I made my way to Peter Farrell’s office in the ResMed building. He sat behind his desk, oval glasses perched on his nose, and stared at me with the intensity of a boxer. He had made a fortune from his work with Sullivan. Still, he thought that sleep apnea remained poorly understood and underrecognized in the United States. “We are still in the early phases of a monster area,” he told me, in a thick Australian accent. “This is arguably the biggest health problem in the country and we think that three in ten adults have it. There isn’t anything remotely close to that. We have so much runway ahead of us that it’s like we haven’t even started.”

Much of ResMed’s growth had come since 2000. That year, four separate studies found conclusive evidence that sleep apnea was associated with increased rates of hypertension. Left untreated, patients with sleep apnea are at a greater risk of developing kidney disease or vision problems, or having a heart attack or stroke. Those studies helped convince government insurance programs such as Medicare, Medicaid, and the British National Health Service to pay for a portion of the cost of each device, which can be several-thousand dollars if a patient were to buy it out of pocket. Sleep labs across the country now conduct overnight tests in which patients who are suspected to have sleep apnea are hooked up to equipment that monitors their hearts, breathing patterns, and brain activity, as well as the number of times they wake up throughout the night and how often they move their limbs.

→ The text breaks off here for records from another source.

/-- **Right quasi-invariance in coordinates**: `E (g ∘ rightParamMap u) = ψ(u)⁻¹ E g`. [folklore] -/
theorem cellPull_comp_rightParamMap
    (hR : ∀ (u : ↥(upperUnitriangular (Fin n) (mixedSpace K))) (f : ↥(archTestFunctions n K)),
      T (archTestFunctions.rightTranslate (u : G∞) f) = (archWhittakerChar n K u)⁻¹ * T f)
    (w : G∞) (u : ↥(upperUnitriangular (Fin n) R∞)) {g : E∞ → ℂ} (hg : IsTestFn g) (hgW : tsupport g ⊆ cellSource n R∞) :
    cellPull (T.comp (archTestFunctions.leftTranslate w)) (g ∘ rightParamMap u) =
      (archWhittakerChar n K u)⁻¹ * cellPull (T.comp (archTestFunctions.leftTranslate w)) g := by
  obtain ⟨hg', hgW'⟩ := admissible_comp_rightParamMap u hg hgW
  rw [cellPull_eq _ hg' hgW', cellPull_eq _ hg hgW, LinearMap.comp_apply, LinearMap.comp_apply]
  have hfun : archTestFunctions.leftTranslate w (cellPushFn (g ∘ rightParamMap u) ⟨hg', hgW'⟩) =
      archTestFunctions.rightTranslate (u : G∞) (archTestFunctions.leftTranslate w (cellPushFn g ⟨hg, hgW⟩)) := by
    apply Subtype.ext
    funext x
    simp only [archTestFunctions.leftTranslate_apply, archTestFunctions.rightTranslate_apply, coe_cellPushFn]
    rw [← cellPush_mul_right, mul_assoc]
  rw [hfun, hR]

/-- **Transport of local vanishing along a quasi-invariance**: if `E (h ∘ Φ) = c E h` for admissible `h` and
`E` vanishes near `Φ e ∈ cellSource`, then `E` vanishes near `e` (`Φ` a homeomorphism with smooth inverse).
[folklore] -/
theorem vanishesNearAt_of_transport {E : (E∞ → ℂ) → ℂ} (Φ : E∞ ≃ₜ E∞) (hΦs : ContDiff ℝ ∞ (Φ.symm : E∞ → E∞))
    {c : ℂ} (hquasi : ∀ h : E∞ → ℂ, IsTestFn h → tsupport h ⊆ cellSource n R∞ → E (h ∘ Φ) = c * E h)
    {e : E∞} (hΦe : Φ e ∈ cellSource n R∞) (h : VanishesNearAt E (Φ e)) : VanishesNearAt E e := by
  obtain ⟨V, hV, hE⟩ := h
  refine ⟨Φ ⁻¹' (V ∩ cellSource n R∞), Φ.continuous.continuousAt.preimage_mem_nhds
    (inter_mem hV (isOpen_cellSource.mem_nhds hΦe)), fun g hg hgV => ?_⟩
  set h : E∞ → ℂ := g ∘ Φ.symm with hh
  have hht : IsTestFn h := ⟨hg.contDiff.comp hΦs, hg.hasCompactSupport.comp_homeomorph Φ.symm⟩
  have hhsupp : tsupport h ⊆ V ∩ cellSource n R∞ := by
    have h1 : tsupport h ⊆ Φ.symm ⁻¹' tsupport g := by
      refine closure_minimal ?_ ((isClosed_tsupport g).preimage Φ.symm.continuous)
      rw [hh, Function.support_comp_eq_preimage]
      exact Set.preimage_mono subset_closure
    intro x hx
    have := hgV (h1 hx)
    rwa [Set.mem_preimage, Φ.apply_symm_apply] at this
  have hgh : g = h ∘ Φ := by funext x; simp [hh]
  rw [hgh, hquasi h hht (hhsupp.trans inter_subset_right), hE h hht (hhsupp.trans inter_subset_left), mul_zero]

/-- The composite translation `(X₁, a, X₂) ↦ leftParamMap m (rightParamMap u (X₁, a, X₂))`. [folklore] -/
def paramHomeo (m u : ↥(upperUnitriangular (Fin n) R∞)) : E∞ ≃ₜ E∞ := (rightParamHomeo u).trans (leftParamHomeo m)

/-- Unfolding `paramHomeo`. [folklore] -/
theorem paramHomeo_apply (m u : ↥(upperUnitriangular (Fin n) R∞)) (x : E∞) : paramHomeo m u x = leftParamMap m (rightParamMap u x) := rfl

/-- Unfolding the inverse of `paramHomeo`. [folklore] -/
theorem paramHomeo_symm_apply (m u : ↥(upperUnitriangular (Fin n) R∞)) (x : E∞) :
    (paramHomeo m u).symm x = rightParamMap u⁻¹ (leftParamMap m⁻¹ x) := rfl

/-- The inverse of `paramHomeo m u` is smooth. [folklore] -/
theorem contDiff_paramHomeo_symm (m u : ↥(upperUnitriangular (Fin n) R∞)) : ContDiff ℝ ∞ ((paramHomeo m u).symm : E∞ → E∞) := by
  have h : ((paramHomeo m u).symm : E∞ → E∞) = fun x => rightParamMap u⁻¹ (leftParamMap m⁻¹ x) := funext (paramHomeo_symm_apply m u)
  rw [h]
  exact (contDiff_rightParamMap u⁻¹).comp (contDiff_leftParamMap m⁻¹)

As scientists began to understand sleep apnea in more depth, they started to see it as the foundation for serious illnesses affecting the mind. In one study, researchers at UCLA conducted brain scans of patients with long histories of sleep apnea and compared them with the scans of control subjects who had normal sleep patterns. The investigations focused their inquiry on the mammillary bodies, two structures on the underside of the brain so named because they resemble small breasts. Mammillary bodies are thought to be an important part of the memory and have long been associated with cases of amnesia. This memory center of the brain was 20 percent smaller in patients with sleep apnea. Had a doctor looked at a patient’s brain scan alone, it would have suggested severe cognitive impairment: a similar shrinkage in the size of the mammillary bodies is found in patients with Alzheimer’s disease or those who experienced memory loss as a result of alcoholism. It was the first indication that sleep apnea leaves a permanent scar beyond the daily difficulties of focus and attention that come with sleepiness. “The reduced size of the mammillary bodies suggests that they suffered a harmful event resulting in sizable cell loss,” noted Ronald Harper, professor of neurobiology at the David Geffen School of Medicine at UCLA and the lead investigator for the study. “The fact that patients’ memory problems continue despite treatment for their sleep disorder implies a long-lasting brain injury.”

A study published in the
Journal of the American Medical Association
supported this conclusion. Kristine Yaffe, a professor of psychiatry at the University of California, San Francisco, led a study that recruited nearly three hundred elderly women who were mentally and physically fit. The average age of the subjects in the study was eighty-two. Each woman spent a night in a sleep lab, and Yaffe found that about one in every three met the standard for sleep apnea. Yaffe reexamined each woman five years later. The effects of age on the mind seemed to depend on the quality of sleep. Nearly half of the women with sleep apnea showed signs of mild cognitive impairment or dementia, compared with only a third of the women who slept normally. After controlling for factors such as age, race, and the use of medicines, Yaffe found that the women with sleep apnea were 85 percent more likely to show the first signs of memory loss. The frequent interruptions in sleep, and the reduced oxygen in the brain, may reduce the brain’s ability to form and protect long-term memories.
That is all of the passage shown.